_REQUIRED ACTION:_
Using the data that follows, give the number of lines in which the word "else" occurs. Write only the number.

_MATERIAL SHOWN:_
[Start of Attachment]

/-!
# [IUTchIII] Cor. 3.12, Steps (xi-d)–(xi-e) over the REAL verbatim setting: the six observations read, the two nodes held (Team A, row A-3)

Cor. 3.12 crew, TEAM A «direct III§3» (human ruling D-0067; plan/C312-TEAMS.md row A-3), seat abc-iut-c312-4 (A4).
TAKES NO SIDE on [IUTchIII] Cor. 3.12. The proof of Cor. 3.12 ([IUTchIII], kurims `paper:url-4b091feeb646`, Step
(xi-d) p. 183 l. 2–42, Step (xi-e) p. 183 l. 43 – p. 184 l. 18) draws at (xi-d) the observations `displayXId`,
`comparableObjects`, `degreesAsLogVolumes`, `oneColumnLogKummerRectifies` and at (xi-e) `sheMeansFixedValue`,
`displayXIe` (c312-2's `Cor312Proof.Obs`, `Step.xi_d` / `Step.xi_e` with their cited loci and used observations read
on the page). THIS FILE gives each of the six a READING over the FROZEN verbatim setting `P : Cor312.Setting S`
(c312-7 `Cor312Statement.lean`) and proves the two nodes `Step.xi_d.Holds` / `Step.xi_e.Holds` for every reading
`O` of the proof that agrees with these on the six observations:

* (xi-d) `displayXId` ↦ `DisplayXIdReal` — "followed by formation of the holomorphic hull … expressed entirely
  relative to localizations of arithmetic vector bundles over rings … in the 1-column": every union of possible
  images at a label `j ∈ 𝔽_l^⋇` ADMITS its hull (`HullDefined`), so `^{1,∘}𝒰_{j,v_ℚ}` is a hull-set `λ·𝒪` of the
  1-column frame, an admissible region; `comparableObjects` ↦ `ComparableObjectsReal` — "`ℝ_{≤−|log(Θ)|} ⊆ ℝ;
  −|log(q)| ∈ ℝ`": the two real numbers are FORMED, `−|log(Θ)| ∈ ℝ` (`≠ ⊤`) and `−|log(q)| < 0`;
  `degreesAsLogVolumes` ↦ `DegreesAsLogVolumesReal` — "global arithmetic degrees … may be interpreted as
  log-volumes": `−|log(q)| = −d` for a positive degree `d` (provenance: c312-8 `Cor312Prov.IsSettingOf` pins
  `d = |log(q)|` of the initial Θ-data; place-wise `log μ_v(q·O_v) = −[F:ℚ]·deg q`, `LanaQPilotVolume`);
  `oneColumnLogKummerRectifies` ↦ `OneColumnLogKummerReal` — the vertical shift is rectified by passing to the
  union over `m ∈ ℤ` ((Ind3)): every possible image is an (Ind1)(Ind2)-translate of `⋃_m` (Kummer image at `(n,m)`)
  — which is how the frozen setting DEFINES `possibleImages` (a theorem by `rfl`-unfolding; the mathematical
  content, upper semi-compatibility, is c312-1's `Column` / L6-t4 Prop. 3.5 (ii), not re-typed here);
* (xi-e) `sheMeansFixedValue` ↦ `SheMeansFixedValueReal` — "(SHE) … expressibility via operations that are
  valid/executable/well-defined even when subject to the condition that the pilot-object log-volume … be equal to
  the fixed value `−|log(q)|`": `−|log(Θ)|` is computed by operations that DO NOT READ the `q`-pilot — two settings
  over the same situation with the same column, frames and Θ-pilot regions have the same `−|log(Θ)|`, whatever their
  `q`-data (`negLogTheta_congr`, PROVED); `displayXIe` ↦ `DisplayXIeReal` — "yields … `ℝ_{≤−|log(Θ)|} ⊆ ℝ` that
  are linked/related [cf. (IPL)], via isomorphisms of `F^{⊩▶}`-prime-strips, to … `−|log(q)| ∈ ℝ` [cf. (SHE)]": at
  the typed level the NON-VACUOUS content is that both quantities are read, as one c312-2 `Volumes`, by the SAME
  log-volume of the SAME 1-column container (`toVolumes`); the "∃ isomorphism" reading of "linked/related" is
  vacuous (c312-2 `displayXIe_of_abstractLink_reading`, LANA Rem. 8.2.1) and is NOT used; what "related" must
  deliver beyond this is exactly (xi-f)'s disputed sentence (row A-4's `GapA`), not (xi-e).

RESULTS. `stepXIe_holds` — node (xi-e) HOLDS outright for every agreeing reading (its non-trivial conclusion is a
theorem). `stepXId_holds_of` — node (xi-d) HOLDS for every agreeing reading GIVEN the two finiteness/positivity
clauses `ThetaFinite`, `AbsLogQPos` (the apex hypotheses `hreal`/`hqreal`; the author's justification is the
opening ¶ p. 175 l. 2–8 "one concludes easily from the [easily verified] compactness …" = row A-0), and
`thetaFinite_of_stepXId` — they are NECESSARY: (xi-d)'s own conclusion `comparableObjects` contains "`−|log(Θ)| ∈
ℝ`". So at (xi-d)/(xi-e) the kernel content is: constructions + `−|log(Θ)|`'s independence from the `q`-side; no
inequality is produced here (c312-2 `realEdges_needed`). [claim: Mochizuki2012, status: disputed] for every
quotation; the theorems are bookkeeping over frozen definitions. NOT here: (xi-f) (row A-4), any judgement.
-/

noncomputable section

[End of Attachment]
[Start of Attachment]

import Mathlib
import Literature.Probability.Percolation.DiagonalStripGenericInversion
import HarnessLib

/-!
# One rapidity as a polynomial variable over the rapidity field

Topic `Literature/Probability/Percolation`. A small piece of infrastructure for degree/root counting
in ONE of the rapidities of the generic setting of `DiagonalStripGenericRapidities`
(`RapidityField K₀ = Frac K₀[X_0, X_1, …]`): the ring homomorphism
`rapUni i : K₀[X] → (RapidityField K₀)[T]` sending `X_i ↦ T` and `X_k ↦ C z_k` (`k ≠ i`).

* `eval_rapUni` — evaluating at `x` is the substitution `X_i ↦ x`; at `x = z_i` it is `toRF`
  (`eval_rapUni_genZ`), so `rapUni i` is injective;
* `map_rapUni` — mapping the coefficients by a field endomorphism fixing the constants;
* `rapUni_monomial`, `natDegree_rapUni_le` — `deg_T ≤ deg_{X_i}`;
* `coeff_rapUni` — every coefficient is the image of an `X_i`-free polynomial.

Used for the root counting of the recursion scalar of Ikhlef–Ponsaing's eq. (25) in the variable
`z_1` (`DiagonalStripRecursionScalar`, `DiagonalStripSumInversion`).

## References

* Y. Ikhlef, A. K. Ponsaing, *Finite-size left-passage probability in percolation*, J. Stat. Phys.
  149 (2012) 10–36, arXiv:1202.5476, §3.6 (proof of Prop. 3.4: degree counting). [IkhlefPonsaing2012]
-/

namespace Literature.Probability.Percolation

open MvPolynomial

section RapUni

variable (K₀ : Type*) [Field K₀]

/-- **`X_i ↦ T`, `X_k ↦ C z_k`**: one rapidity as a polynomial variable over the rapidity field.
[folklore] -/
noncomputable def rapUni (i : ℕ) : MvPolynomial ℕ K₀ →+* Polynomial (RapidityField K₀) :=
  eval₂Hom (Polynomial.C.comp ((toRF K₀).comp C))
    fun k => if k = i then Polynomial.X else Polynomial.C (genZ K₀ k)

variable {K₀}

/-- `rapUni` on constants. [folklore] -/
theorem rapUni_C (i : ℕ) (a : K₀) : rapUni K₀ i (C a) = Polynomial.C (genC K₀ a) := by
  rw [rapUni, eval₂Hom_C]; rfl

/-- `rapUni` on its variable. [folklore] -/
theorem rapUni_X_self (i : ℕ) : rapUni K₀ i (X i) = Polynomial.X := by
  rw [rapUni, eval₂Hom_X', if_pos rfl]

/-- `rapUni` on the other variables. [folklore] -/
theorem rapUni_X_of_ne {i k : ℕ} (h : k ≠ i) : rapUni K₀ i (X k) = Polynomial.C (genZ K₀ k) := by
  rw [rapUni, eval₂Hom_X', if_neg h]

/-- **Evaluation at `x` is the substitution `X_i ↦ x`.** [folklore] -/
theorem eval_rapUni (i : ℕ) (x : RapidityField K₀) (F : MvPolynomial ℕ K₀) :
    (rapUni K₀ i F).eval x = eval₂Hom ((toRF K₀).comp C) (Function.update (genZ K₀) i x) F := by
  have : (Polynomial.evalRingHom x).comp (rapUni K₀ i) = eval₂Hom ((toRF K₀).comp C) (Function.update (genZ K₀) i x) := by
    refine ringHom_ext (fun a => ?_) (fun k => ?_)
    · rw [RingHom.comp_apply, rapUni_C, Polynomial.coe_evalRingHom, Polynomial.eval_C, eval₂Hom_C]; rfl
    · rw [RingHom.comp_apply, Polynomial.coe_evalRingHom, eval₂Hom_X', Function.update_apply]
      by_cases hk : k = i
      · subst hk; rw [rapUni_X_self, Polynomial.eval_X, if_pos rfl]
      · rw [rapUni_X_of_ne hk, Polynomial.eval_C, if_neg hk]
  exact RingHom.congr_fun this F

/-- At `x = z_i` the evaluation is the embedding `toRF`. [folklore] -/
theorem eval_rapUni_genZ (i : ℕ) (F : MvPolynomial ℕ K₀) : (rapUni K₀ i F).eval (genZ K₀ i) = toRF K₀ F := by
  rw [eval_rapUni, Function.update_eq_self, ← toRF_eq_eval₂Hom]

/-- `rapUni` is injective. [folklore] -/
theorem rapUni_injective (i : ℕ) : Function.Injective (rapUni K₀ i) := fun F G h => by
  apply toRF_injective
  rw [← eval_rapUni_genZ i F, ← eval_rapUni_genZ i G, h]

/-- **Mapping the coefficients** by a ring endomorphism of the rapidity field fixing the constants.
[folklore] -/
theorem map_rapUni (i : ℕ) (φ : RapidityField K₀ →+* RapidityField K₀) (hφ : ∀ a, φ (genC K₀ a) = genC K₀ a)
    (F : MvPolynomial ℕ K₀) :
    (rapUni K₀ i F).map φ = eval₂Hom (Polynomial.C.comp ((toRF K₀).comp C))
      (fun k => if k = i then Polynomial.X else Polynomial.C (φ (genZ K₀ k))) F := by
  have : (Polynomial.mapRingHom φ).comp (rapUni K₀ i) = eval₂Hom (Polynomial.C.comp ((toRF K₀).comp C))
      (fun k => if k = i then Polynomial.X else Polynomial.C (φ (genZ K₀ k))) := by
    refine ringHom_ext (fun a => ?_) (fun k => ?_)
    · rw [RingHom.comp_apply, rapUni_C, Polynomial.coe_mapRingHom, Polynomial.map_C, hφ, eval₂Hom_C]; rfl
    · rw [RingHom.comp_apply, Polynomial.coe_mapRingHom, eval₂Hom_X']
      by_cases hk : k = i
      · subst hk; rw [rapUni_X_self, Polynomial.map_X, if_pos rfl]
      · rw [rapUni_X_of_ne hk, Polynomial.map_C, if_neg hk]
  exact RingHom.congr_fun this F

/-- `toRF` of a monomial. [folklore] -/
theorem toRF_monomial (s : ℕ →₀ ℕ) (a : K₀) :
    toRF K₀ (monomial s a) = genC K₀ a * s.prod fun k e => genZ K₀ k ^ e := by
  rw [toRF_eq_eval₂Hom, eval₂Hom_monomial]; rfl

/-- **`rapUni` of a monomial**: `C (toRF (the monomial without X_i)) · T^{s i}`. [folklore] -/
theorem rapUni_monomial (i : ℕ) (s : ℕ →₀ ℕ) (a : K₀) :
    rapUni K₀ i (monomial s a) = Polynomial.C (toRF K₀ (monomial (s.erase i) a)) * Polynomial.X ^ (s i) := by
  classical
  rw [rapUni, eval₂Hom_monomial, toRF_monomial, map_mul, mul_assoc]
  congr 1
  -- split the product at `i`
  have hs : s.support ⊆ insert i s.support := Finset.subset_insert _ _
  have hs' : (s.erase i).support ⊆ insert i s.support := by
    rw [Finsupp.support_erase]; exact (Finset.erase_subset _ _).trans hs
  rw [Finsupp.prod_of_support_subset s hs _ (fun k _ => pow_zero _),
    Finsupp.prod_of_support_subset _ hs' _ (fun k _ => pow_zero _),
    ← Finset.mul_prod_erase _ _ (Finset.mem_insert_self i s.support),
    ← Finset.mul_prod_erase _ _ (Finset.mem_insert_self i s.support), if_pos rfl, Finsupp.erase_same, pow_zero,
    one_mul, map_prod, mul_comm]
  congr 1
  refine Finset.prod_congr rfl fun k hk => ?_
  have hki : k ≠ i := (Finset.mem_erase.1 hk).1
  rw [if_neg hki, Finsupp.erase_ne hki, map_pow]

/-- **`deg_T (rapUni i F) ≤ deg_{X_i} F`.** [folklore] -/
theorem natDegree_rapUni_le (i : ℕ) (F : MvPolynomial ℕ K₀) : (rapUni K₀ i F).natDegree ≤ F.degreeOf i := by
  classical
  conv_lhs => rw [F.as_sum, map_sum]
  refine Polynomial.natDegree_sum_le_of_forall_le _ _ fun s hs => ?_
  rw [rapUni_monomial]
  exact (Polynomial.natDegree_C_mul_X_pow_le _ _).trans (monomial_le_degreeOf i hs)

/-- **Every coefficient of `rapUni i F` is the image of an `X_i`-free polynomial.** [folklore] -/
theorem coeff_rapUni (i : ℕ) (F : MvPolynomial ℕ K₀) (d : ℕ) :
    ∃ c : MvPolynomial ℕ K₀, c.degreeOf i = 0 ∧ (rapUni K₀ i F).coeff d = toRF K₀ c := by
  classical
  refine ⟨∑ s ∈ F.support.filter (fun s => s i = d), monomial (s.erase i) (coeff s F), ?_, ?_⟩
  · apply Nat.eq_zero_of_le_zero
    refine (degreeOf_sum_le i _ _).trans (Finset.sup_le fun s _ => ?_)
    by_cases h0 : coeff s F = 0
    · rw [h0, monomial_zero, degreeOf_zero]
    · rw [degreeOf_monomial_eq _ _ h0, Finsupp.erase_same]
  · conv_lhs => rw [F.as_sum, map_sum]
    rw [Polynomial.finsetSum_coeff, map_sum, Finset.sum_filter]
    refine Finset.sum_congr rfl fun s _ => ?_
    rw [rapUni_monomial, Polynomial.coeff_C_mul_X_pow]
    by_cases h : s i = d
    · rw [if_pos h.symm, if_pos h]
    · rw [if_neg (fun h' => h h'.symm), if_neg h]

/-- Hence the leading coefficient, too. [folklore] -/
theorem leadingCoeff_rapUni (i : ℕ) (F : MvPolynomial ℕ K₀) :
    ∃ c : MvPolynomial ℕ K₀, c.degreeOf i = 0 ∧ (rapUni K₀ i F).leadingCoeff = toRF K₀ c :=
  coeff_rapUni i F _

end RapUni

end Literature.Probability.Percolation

[End of Attachment]
[Start of Attachment]

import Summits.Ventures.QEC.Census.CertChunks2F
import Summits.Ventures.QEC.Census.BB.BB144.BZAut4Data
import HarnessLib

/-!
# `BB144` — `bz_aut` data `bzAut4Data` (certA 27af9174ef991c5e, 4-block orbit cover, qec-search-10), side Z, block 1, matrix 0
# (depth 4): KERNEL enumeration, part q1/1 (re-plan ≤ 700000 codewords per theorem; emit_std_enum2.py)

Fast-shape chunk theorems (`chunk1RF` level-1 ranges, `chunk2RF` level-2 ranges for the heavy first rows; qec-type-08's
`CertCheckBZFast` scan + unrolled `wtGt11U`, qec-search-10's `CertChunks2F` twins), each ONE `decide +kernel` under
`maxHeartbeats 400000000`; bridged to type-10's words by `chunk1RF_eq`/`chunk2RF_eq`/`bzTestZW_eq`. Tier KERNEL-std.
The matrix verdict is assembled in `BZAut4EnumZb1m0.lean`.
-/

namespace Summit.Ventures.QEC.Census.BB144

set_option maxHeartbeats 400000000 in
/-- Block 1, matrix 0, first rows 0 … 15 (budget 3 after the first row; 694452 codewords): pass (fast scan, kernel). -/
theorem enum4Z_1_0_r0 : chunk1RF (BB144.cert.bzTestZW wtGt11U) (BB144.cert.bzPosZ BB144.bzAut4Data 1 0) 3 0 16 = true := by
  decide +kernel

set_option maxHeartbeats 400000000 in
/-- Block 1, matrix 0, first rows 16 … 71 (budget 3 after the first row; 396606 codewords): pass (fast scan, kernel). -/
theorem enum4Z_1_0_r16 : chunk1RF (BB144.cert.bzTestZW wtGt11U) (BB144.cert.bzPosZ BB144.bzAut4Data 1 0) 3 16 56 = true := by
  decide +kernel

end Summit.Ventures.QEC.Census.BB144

[End of Attachment]

_ANSWER TO THE EXERCISE:_
3